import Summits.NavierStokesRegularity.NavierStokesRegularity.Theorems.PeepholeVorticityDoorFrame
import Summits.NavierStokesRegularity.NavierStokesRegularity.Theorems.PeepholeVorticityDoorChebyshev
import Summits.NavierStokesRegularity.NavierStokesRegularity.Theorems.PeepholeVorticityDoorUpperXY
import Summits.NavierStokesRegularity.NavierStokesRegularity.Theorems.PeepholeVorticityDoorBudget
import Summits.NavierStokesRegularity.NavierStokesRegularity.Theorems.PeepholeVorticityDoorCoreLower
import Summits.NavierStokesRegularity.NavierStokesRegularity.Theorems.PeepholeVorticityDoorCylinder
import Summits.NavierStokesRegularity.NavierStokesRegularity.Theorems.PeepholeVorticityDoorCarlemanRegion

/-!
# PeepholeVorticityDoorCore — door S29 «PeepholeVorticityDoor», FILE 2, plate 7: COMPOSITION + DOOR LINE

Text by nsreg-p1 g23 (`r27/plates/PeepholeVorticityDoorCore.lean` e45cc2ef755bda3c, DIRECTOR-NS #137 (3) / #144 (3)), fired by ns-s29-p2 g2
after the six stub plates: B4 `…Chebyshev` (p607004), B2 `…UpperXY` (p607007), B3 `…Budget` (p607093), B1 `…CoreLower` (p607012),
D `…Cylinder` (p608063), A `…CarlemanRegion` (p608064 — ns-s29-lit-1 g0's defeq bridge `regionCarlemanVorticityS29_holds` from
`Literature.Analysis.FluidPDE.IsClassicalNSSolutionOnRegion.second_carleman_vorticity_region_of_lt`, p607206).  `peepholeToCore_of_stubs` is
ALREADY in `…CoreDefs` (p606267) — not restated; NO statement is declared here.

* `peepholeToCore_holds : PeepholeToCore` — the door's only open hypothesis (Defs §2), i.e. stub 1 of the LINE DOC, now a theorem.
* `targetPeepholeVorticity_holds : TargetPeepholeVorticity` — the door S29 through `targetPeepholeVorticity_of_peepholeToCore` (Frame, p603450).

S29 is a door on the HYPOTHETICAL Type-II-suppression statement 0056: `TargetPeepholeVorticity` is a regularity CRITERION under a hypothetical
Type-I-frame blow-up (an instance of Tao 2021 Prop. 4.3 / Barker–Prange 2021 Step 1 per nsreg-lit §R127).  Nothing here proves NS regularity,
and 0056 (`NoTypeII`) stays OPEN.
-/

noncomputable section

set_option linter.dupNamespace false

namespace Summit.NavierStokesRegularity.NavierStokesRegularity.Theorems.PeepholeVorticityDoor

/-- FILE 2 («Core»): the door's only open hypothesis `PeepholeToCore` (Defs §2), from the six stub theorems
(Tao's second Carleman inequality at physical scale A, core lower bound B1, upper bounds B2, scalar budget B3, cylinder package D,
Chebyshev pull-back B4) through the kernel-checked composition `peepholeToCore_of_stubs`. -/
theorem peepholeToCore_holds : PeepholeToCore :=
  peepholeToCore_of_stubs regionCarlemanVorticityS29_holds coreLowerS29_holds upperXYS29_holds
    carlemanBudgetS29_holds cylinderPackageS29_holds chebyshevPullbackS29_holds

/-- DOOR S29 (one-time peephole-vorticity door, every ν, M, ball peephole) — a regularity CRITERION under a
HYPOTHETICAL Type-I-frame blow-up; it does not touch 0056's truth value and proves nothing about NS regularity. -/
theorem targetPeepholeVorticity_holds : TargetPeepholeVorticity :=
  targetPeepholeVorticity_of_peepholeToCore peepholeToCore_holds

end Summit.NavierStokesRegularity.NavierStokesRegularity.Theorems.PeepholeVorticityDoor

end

* * *

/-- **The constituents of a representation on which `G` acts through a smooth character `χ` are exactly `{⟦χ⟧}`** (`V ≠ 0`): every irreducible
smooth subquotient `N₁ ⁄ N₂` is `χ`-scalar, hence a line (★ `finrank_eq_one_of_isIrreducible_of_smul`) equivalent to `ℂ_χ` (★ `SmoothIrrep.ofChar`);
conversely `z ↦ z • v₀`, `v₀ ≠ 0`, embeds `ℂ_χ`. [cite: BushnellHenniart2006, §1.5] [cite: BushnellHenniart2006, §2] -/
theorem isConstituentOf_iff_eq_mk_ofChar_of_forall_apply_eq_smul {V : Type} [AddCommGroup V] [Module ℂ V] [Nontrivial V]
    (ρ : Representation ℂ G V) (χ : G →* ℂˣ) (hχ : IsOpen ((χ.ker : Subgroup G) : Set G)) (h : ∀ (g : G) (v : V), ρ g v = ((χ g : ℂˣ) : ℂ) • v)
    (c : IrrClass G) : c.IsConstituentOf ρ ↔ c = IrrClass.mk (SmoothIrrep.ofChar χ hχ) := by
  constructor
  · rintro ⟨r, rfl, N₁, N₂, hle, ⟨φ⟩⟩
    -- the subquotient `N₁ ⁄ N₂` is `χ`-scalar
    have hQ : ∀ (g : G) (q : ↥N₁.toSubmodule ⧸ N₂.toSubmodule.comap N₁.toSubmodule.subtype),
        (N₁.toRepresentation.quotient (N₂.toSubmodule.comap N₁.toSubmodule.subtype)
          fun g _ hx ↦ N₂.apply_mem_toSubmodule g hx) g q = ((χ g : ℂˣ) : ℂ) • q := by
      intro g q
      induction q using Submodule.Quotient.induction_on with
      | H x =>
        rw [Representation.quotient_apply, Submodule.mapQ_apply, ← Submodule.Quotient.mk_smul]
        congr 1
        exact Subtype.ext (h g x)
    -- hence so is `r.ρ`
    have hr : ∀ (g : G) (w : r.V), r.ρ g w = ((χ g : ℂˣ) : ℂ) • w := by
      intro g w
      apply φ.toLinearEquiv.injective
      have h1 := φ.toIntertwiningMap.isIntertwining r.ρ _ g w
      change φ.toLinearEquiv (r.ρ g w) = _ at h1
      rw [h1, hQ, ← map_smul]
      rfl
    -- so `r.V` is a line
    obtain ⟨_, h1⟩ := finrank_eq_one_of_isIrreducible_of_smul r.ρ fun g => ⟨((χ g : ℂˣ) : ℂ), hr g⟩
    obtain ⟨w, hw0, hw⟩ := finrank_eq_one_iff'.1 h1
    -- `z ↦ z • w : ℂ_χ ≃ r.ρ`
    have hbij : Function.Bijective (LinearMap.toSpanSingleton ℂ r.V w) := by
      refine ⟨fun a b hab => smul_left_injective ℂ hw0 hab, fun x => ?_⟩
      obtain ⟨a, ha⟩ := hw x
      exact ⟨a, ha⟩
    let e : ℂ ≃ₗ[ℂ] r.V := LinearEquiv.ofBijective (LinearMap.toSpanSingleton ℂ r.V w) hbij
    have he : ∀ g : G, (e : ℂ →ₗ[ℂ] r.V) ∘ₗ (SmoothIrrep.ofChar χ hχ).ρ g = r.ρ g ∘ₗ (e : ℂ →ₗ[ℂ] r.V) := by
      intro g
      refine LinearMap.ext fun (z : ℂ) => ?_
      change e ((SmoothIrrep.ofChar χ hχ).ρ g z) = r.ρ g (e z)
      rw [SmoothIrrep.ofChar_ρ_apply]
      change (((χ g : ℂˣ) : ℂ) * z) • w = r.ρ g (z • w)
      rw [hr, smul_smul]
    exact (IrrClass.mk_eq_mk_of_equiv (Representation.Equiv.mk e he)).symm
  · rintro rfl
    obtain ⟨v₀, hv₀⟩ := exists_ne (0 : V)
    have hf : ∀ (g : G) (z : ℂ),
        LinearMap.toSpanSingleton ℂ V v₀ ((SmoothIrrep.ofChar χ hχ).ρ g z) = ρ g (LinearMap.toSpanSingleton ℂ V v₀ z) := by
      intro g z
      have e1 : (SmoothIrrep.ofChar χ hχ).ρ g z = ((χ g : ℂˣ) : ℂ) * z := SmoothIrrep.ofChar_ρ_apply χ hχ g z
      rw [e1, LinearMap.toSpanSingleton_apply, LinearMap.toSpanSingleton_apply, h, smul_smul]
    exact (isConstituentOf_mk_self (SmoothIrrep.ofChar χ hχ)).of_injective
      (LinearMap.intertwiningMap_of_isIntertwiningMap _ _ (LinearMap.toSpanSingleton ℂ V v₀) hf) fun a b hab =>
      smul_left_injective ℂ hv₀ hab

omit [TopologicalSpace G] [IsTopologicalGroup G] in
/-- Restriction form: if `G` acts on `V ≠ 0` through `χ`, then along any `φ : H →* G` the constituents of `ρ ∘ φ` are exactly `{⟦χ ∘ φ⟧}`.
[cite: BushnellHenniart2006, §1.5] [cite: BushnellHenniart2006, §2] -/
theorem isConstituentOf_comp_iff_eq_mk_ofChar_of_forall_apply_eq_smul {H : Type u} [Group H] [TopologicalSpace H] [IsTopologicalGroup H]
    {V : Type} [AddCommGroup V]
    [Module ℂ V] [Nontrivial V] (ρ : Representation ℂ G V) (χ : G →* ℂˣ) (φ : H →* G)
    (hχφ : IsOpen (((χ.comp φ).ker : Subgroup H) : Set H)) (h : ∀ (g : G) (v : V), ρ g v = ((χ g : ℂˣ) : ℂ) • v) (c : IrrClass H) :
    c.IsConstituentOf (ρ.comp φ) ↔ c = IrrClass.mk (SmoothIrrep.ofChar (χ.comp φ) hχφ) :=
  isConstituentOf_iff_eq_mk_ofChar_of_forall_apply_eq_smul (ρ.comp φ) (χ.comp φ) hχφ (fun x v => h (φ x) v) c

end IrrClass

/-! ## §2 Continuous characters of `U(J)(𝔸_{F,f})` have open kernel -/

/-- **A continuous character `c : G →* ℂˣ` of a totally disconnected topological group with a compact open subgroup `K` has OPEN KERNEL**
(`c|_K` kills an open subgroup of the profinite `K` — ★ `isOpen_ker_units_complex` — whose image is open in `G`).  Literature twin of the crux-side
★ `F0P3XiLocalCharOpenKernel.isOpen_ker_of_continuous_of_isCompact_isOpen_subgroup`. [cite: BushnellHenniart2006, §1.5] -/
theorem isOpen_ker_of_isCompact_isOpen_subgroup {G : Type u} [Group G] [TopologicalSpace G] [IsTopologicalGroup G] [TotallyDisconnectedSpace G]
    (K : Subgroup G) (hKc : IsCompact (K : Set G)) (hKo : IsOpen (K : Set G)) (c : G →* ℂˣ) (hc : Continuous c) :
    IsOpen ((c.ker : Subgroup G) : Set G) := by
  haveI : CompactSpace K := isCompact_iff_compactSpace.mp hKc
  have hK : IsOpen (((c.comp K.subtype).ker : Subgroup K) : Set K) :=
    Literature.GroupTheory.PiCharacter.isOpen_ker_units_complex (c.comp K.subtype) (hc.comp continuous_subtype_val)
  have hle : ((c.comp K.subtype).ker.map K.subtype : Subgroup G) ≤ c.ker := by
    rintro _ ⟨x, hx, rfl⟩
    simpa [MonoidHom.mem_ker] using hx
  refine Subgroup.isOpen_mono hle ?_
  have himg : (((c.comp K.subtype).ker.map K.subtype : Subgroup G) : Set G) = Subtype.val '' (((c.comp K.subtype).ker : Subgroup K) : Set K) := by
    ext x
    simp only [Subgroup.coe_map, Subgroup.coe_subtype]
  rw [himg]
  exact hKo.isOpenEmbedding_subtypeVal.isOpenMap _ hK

* _TASK DESCRIPTION_
Would you print exactly, and only, the lines of the data above from the line with "# PeepholeVorticityDoorCore —" through the line with "(p608064 — ns-s29-lit-1", inclusive?

* _TASK RESULT_
# PeepholeVorticityDoorCore — door S29 «PeepholeVorticityDoor», FILE 2, plate 7: COMPOSITION + DOOR LINE

Text by nsreg-p1 g23 (`r27/plates/PeepholeVorticityDoorCore.lean` e45cc2ef755bda3c, DIRECTOR-NS #137 (3) / #144 (3)), fired by ns-s29-p2 g2
after the six stub plates: B4 `…Chebyshev` (p607004), B2 `…UpperXY` (p607007), B3 `…Budget` (p607093), B1 `…CoreLower` (p607012),
D `…Cylinder` (p608063), A `…CarlemanRegion` (p608064 — ns-s29-lit-1 g0's defeq bridge `regionCarlemanVorticityS29_holds` from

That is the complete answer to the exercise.